那衣裳带着箭伤,没准被孙家人见到过,留不得了。
等这一通儿收拾完,唐晓心里才缓过点劲儿来。这一晚上,他精神绷得太紧了,这一口气暂松下来,才发现太阳穴上有根筋儿突突地跳。
他挺累的,但是一点都不困,就拉着把椅子守在宋继言床边,一会儿摸一摸额头,一会儿掖一掖被子。
宋继言看上去就像是睡着了一般,呼吸匀长,脸色有点红润,唐晓摸他额头,觉不出发烧,就是体温有些高,许是受伤的缘故。
这一夜说长不长说短不短的,唐晓委顿得半靠在椅子上,脑袋一点一点的,快天亮时才勉强浅眠了一小会儿。
他睡不踏实,醒得也快,起身给依然在昏睡之中的宋继言喂了点水,然后才浑浑噩噩地想起来,陈哥那边还给他预留了出摊儿用的肉馅儿。

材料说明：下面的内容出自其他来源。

import Mathlib
import Literature.MathematicalPhysics.QuantumFieldTheory.PottsGaugeWilsonLoopAreaLaw
import HarnessLib

/-!
# The area of a rectangular Wilson loop on the torus, the two-sided area law for `q`-state Potts
# lattice gauge theory at strong coupling, translation invariance and supermultiplicativity of
# rectangular Wilson loops — PROVED on `𝕋^d_L`

Eleventh file of the transcription of the Fortuin–Kasteleyn-type ("plaquette random-cluster")
representation of `q`-state Potts lattice gauge theory (companions: `PlaquetteRandomCluster` —
setting, readings (R1)–(R3), (R7) and the SCOPE caveat —, `PottsGaugeWilsonLoopMonotonicity`
(the area-law LOWER bound `𝔼_β W_{∂c} ≥ p̂^{|supp c|}`), `PottsGaugeWilsonLoopAreaLaw` (the Peierls
UPPER bound `𝔼_β W_γ ≤ (κβ)^{area(γ)}/(1 - κβ)`, `area(γ)` = least number of plaquettes of a
spanning `2`-chain)).

## Scope (read this first)

Nothing in this file bears on the Clay Yang–Mills mass-gap problem: finite abelian gauge group `ℤ_q`,
finite torus, strong coupling. In the `ym` ladder only the conditional finite-`𝕋⁴` rung
`BalabanLadder.UV` is closed by any current route; `BalabanLadder.IR` is untouched. The file closes
the gap between the two companion bounds and the AREA of a loop: both are stated in terms of a
spanning chain (`|supp c|`, resp. `area(γ) = min |supp τ|`), and the printed sources pass to the
quark potential / string tension of an `R × T` rectangle by the evaluation `area(∂(R × T)) = RT`
([ForsstromViklund2025currents, Cor. 6.4, Prop. 6.5: "`V_β(R) ≥ a_β R`" from the estimate in
`area(γ_{R,T})`]; [DuncanSchweinhart2025, §1: "if `γ = ∂ρ` is a `1`-boundary and `ρ` is the minimal
bounding chain then the expectation of `W_{∂ρ}` should decay as `e^{-c|ρ|}`", Thm. 7:
"hyperrectangular `(i-1)`-boundaries `γ`", `exp(-c₃ Area(γ)) ≤ μ(V_γ)`]), which is used there
without comment. On the TORUS this evaluation is a small theorem with a twist, typed here.

## Sources

* M. P. Forsström, F. Viklund, arXiv:2502.19942 [ForsstromViklund2025currents], §6: Cor. 6.4
  (axis-parallel rectangle `γ_{R,T}` with side-lengths `R, T`), Prop. 6.5 (area law, `area(γ)`)
  [corpus:paper:arxiv-2502.19942 p0010 L85–p0011 L40].
* P. Duncan, B. Schweinhart, CMP **406** (2025), arXiv:2207.08339 [DuncanSchweinhart2025], §1
  [corpus:paper:arxiv-2207.08339 p0005 L12] and Thm. 7 [p0006 L29–45] (as quoted above).

## What is typed (transcriber's form, flagged)

For directions `i < j`, a corner `x₀ ∈ 𝕋^d_L` and side lengths `Rr, T ≤ L`, the rectangle `2`-chain
`ρ = rectChain x₀ hij Rr T = Σ_{0 ≤ a < Rr, 0 ≤ b < T} 𝟙_{(x₀ + a e_i + b e_j; i, j)}` (`Rr·T`
plaquettes, `card_chainSupport_rectChain`) and its boundary, the rectangular loop `∂ρ`. The main
result is the ISOPERIMETRIC COUNT `min_le_card_chainSupport_of_bd₂_eq_rect`: every `R`-valued
`2`-chain `τ` (any non-trivial commutative ring `R`) with `∂τ = ∂ρ` has at least
`min(Rr·T, L² - Rr·T)` plaquettes. (On the torus the loop `∂ρ` ALSO bounds "`ρ` minus the whole
`{i,j}`-torus through `x₀`", with `L² - Rr·T` plaquettes — whence the `min`; for `2·Rr·T ≤ L²` the
minimum is `Rr·T`: `area_bd₂_rectChain_eq`.) Proof (ours; the sources do not spell one out):
project chains to the `2`-torus `𝕋²_L` of the plane `{i,j}` by fibre sums (`projChain`, `projOne`);
this is a chain map (`projOne_bd₂_fst`, `projOne_bd₂_snd`: contributions of plaquettes in planes
`{i,m}`, `{j,m}`, `m ∉ {i,j}`, cancel in pairs along the fibres), so `τ̄ - ρ̄` is a `2`-cycle of
`𝕋²_L`, i.e. a constant `c` (`projChain_sub_projChain_const`); `ρ̄ = 𝟙_{rectangle}`
(`projChain_rectChain`), and `𝟙_{rectangle} + c` is non-zero on the rectangle (`c ≠ -1`) or on its
complement (`c = -1`); finally `|supp τ| ≥ |supp τ̄|` (`card_filter_projChain_ne_zero_le`).
Consequences (`2·Rr·T ≤ L²`, prime `q`, `β > 0`): the TWO-SIDED AREA LAW for rectangular Wilson
loops of `q`-state Potts lattice gauge theory on `𝕋^d_L`, uniformly in `L`,
`((e^β-1)/(e^β-1+q))^{Rr·T} ≤ 𝔼_{ν_β} W_{∂ρ} ≤ (κβ)^{Rr·T}/(1 - κβ)` for `κβ < 1`, `κ = 2(d-1)(q-1)`
(`pow_le_pottsExpect_wilsonLoop_rect`, `pottsExpect_wilsonLoop_rect_le`), and the plaquette
random-cluster form `μ_{p,q}(V_{∂ρ}) ≤ (κp)^{Rr·T}/(1 - κp)` (`eventProb_nullHomologous_rect_le`).

Also typed (second part of the file), the finite-volume content of
[ForsstromViklund2025currents, Cor. 6.4] ("`T ↦ -log⟨W_{γ_{R,T}}⟩_β` is subadditive", by
Prop. 6.3(i) and translation invariance; the Fekete limit `T → ∞` defining the quark potential
`V_β(R)` needs the infinite volume and is NOT typed): translation invariance of Potts lattice gauge
theory on the torus (`flatCount_shiftCochain₁`, `pottsExpect_comp_shiftCochain₁`), of Wilson loops
(`wilsonLoopVar_shiftCochain₁_neg`, `pottsExpect_wilsonLoopVar_shift`, `bd₂_shiftChain₂`,
`rectChain_add_corner`, `pottsExpect_wilsonLoop_rect_corner`), the concatenation of rectangles
`ρ(Rr, T+T') = ρ(Rr, T) + ρ_{x₀ + T e_j}(Rr, T')` for `T + T' ≤ L` (`rectSites_add`,
`disjoint_rectSites`, `rectChain_add`), Griffiths II in the form
`𝔼_β W_{∂(c+c')} ≥ 𝔼_β W_{∂c} 𝔼_β W_{∂c'}` (`pottsExpect_wilsonLoopVar_bd₂_add_ge`) and the
SUPERMULTIPLICATIVITY `𝔼_β W_{∂ρ(Rr,T+T')} ≥ 𝔼_β W_{∂ρ(Rr,T)} · 𝔼_β W_{∂ρ(Rr,T')}`
(`pottsExpect_wilsonLoop_rect_supermul`, prime `q`, `β > 0`); and the `q = 2` dictionary with
[ForsstromViklund2025currents, eq. (1.7), Prop. 6.6, Thm. 1.3]: `p̂(1 - e^{-β}, 2) = tanh(β/2)`
(`hatParam_esParam_two`; with `β = 4β_FV` the sandwich parameters are the printed `tanh 2β_FV` and
`1 - e^{-4β_FV}`) and `ψ_{tanh(β/2)}(V_γ) ≤ 𝔼_β W_γ ≤ ψ_{1-e^{-β}}(V_γ)` for Ising lattice gauge theory
on the torus (`wilsonLoop_percolation_sandwich_two`).

Everything in this file is PROVED; no named fact is introduced.
-/

open Finset

namespace Literature.MathematicalPhysics.QuantumFieldTheory

namespace PlaquetteRC

open LatticeForm

variable {d L : ℕ}

/-! ### Sites: shifting by a unit vector -/

section Sites

/-- `(y + e_m)(k) = y(k)` for `k ≠ m`. [folklore] -/
private theorem add_te_apply_ne (y : Site d L) {m k : Fin d} (h : k ≠ m) :
    (y + te m : Site d L) k = y k := by
  dsimp only [te]
  rw [Pi.add_apply, Pi.single_apply, if_neg h, add_zero]

/-- `(y + e_m)(m) = y(m) + 1`. [folklore] -/
private theorem add_te_apply_self (y : Site d L) (m : Fin d) : (y + te m : Site d L) m = y m + 1 := by
  dsimp only [te]
  rw [Pi.add_apply, Pi.single_eq_same]

end Sites

variable [NeZero L]

/-! ### Fibres of the coordinate projection `y ↦ (y_i, y_j)` and the projected chains -/

section Projection

variable (i j : Fin d)

/-- The fibre `{y : y_i = u, y_j = v}` of the coordinate projection of `𝕋^d_L` onto the `2`-torus
`𝕋²_L` of the plane `{i, j}`. [cite: ForsstromViklund2025currents, §6 before Prop. 6.5 (area(γ))] -/
def fibre (u v : ZMod L) : Finset (Site d L) := Finset.univ.filter fun y => y i = u ∧ y j = v

variable {i j}

/-- Membership in a fibre. [cite: ForsstromViklund2025currents, §6 before Prop. 6.5 (area(γ))] -/
@[simp] theorem mem_fibre {u v : ZMod L} {y : Site d L} : y ∈ fibre i j u v ↔ y i = u ∧ y j = v := by
  simp [fibre]

/-- Shifting in a direction outside the plane stays in the fibre. [folklore] -/
private theorem add_te_mem_fibre_iff_of_ne {u v : ZMod L} {y : Site d L} {m : Fin d}
    (hmi : m ≠ i) (hmj : m ≠ j) : y + te m ∈ fibre i j u v ↔ y ∈ fibre i j u v := by
  rw [mem_fibre, mem_fibre, add_te_apply_ne y hmi.symm, add_te_apply_ne y hmj.symm]

/-- Shifting by `e_j` moves the fibre index `v` by one. [folklore] -/
private theorem add_te_mem_fibre_iff_snd {u v : ZMod L} {y : Site d L} (hij : i ≠ j) :
    y + te j ∈ fibre i j u v ↔ y ∈ fibre i j u (v - 1) := by
  rw [mem_fibre, mem_fibre, add_te_apply_ne y hij, add_te_apply_self, eq_sub_iff_add_eq]

/-- Shifting by `e_i` moves the fibre index `u` by one. [folklore] -/
private theorem add_te_mem_fibre_iff_fst {u v : ZMod L} {y : Site d L} (hij : i ≠ j) :
    y + te i ∈ fibre i j u v ↔ y ∈ fibre i j (u - 1) v := by
  rw [mem_fibre, mem_fibre, add_te_apply_ne y hij.symm, add_te_apply_self, eq_sub_iff_add_eq]

variable {R : Type*} [CommRing R]

variable (i j) in
/-- **Projection of a plaquette `2`-chain to the `2`-torus of the plane `{i,j}`**: the fibre sums of
its `{i,j}`-plaquettes, `τ̄(u,v) = Σ_{y : (y_i,y_j) = (u,v)} τ(y; i, j)`.
[cite: ForsstromViklund2025currents, §6 before Prop. 6.5 (area(γ))] -/
def projChain (hij : i < j) (τ : Plaquette d L → R) (uv : ZMod L × ZMod L) : R :=
  ∑ y ∈ fibre i j uv.1 uv.2, τ (y, ⟨(i, j), hij⟩)

variable (i j) in
/-- **Projection of a `1`-chain**: the fibre sums of its `i`-edges (`b = false`) and of its `j`-edges
(`b = true`); edges in the other directions are dropped. [cite: ForsstromViklund2025currents, §6 before Prop. 6.5 (area(γ))] -/
def projOne (γ : Site d L → Fin d → R) (uv : ZMod L × ZMod L) (b : Bool) : R :=
  ∑ y ∈ fibre i j uv.1 uv.2, γ y (if b then j else i)

/-- Fibre sum of the coefficient of the `i`-edge at `x` in `∂P`, over `x` in a fibre: only the
`{i,j}`-plaquettes contribute, with `[P ∈ fibre(u,v)] - [P ∈ fibre(u,v-1)]`; the contributions of the
plaquettes in planes `{i,m}`, `m ∉ {i,j}`, cancel in pairs. [folklore] -/
private theorem sum_fibre_res_td₁_edgeInd_fst (hij : i < j) (u v : ZMod L) (y : Site d L)
    (a b : Fin d) (hab : a < b) :
    ∑ x ∈ fibre i j u v, res (td₁ (edgeInd (R := R) x i)) (y, ⟨(a, b), hab⟩) =
      if a = i ∧ b = j then
        (if y ∈ fibre i j u v then 1 else 0) - (if y ∈ fibre i j u (v - 1) then 1 else 0)
      else 0 := by
  have hne : i ≠ j := ne_of_lt hij
  simp only [res, td₁, edgeInd]
  by_cases ha : a = i
  · subst ha
    have hb : b ≠ a := (ne_of_lt hab).symm
    simp only [hb, and_false, if_false, add_zero, sub_zero, and_true, true_and,
      Finset.sum_sub_distrib, Finset.sum_ite_eq]
    by_cases hbj : b = j
    · subst hbj
      simp only [if_true, add_te_mem_fibre_iff_snd hne]
    · simp only [if_neg hbj, add_te_mem_fibre_iff_of_ne hb hbj, sub_self]
  · have hcond : ¬(a = i ∧ b = j) := fun h => ha h.1
    rw [if_neg hcond]
    by_cases hb : b = i
    · subst hb
      have haj : a ≠ j := fun h => (lt_asymm hab) (h ▸ hij)
      simp only [ha, and_false, if_false, zero_add, sub_zero, and_true, Finset.sum_sub_distrib,
        Finset.sum_ite_eq, add_te_mem_fibre_iff_of_ne ha haj, sub_self]
    · simp [ha, hb]

/-- The same for the `j`-edges: `[P ∈ fibre(u-1,v)] - [P ∈ fibre(u,v)]` on `{i,j}`-plaquettes, `0`
otherwise. [folklore] -/
private theorem sum_fibre_res_td₁_edgeInd_snd (hij : i < j) (u v : ZMod L) (y : Site d L)
    (a b : Fin d) (hab : a < b) :
    ∑ x ∈ fibre i j u v, res (td₁ (edgeInd (R := R) x j)) (y, ⟨(a, b), hab⟩) =
      if a = i ∧ b = j then
        (if y ∈ fibre i j (u - 1) v then 1 else 0) - (if y ∈ fibre i j u v then 1 else 0)
      else 0 := by
  have hne : i ≠ j := ne_of_lt hij
  simp only [res, td₁, edgeInd]
  by_cases hb : b = j
  · subst hb
    have ha : a ≠ b := ne_of_lt hab
    simp only [ha, and_false, if_false, zero_add, and_true, Finset.sum_sub_distrib,
      Finset.sum_ite_eq, sub_zero]
    by_cases hai : a = i
    · subst hai
      simp only [if_true, add_te_mem_fibre_iff_fst hne]
    · simp only [if_neg hai, add_te_mem_fibre_iff_of_ne hai ha, sub_self]
  · have hcond : ¬(a = i ∧ b = j) := fun h => hb h.2
    rw [if_neg hcond]
    by_cases ha : a = j
    · subst ha
      have hbi : b ≠ i := fun h => (lt_asymm hab) (h ▸ hij)
      simp only [hb, and_false, if_false, add_zero, and_true, Finset.sum_sub_distrib,
        Finset.sum_ite_eq, sub_zero, add_te_mem_fibre_iff_of_ne hbi hb, sub_self]
    · simp [ha, hb]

馄饨摊儿这几日肯定是出不成了,唐晓赶忙出门,跑肉铺打了声招呼。幸好都是老主顾,陈哥也好说话,打好的肉馅儿直接退了,还追到门口问了一句:“你脸色不大好,身体没事吧?”
“没事没事。”唐晓回头勉强笑了一下,感觉这个时辰点儿,街上来往的人似乎要比往常多,“就是这几日忙着去赶个大集,有些疲惫,歇歇就好。这忙来忙去的,也忘了提前说了。”
他说完一回头,正好和对面的人照了个对脸儿。
看着装,对面那几个人应该都是孙家的人,旁边还跟着一位穿官服的官差。
唐晓心里一阵猛跳,面儿上努力稳住了,从几人旁边走过。
等一出镇,他真是一路小跑着往家赶。
天色这会儿已经大亮了,他这一边跑,还不忘一边在地上寻寻摸摸的,生怕有什么血迹留下。
这院儿外没有,院里的石阶上还真蹭上了几道血印子,唐晓急匆匆地打了水过来,干脆把那几处石阶全泼了个遍。
等这里里外外都忙活完,唐晓才算是有工夫能喘口气。
气儿没多喘上两口,唐晓一抹脑门的汗,又急慌慌地去看宋继言。
一进屋,宋继言躺在床上,还是保持着之前那个平躺的姿势,不过眼睛是睁开的。
“阿言!”唐晓一激灵,赶紧扑了上去,“你醒了??你感觉怎么样?”
宋继言没回话,还是那个躺着的姿势,神色像是稍稍有些怔愣,突然坐了起来,问:“为什么不开窗?”
“啊?”唐晓也愣住,侧头一看,窗户确实是关上的。
他昨天一回来,整个人慌得六神无主的,门啊窗啊都顺手关得严严实实的,好像全关上,宋继言就不会被别人找到了。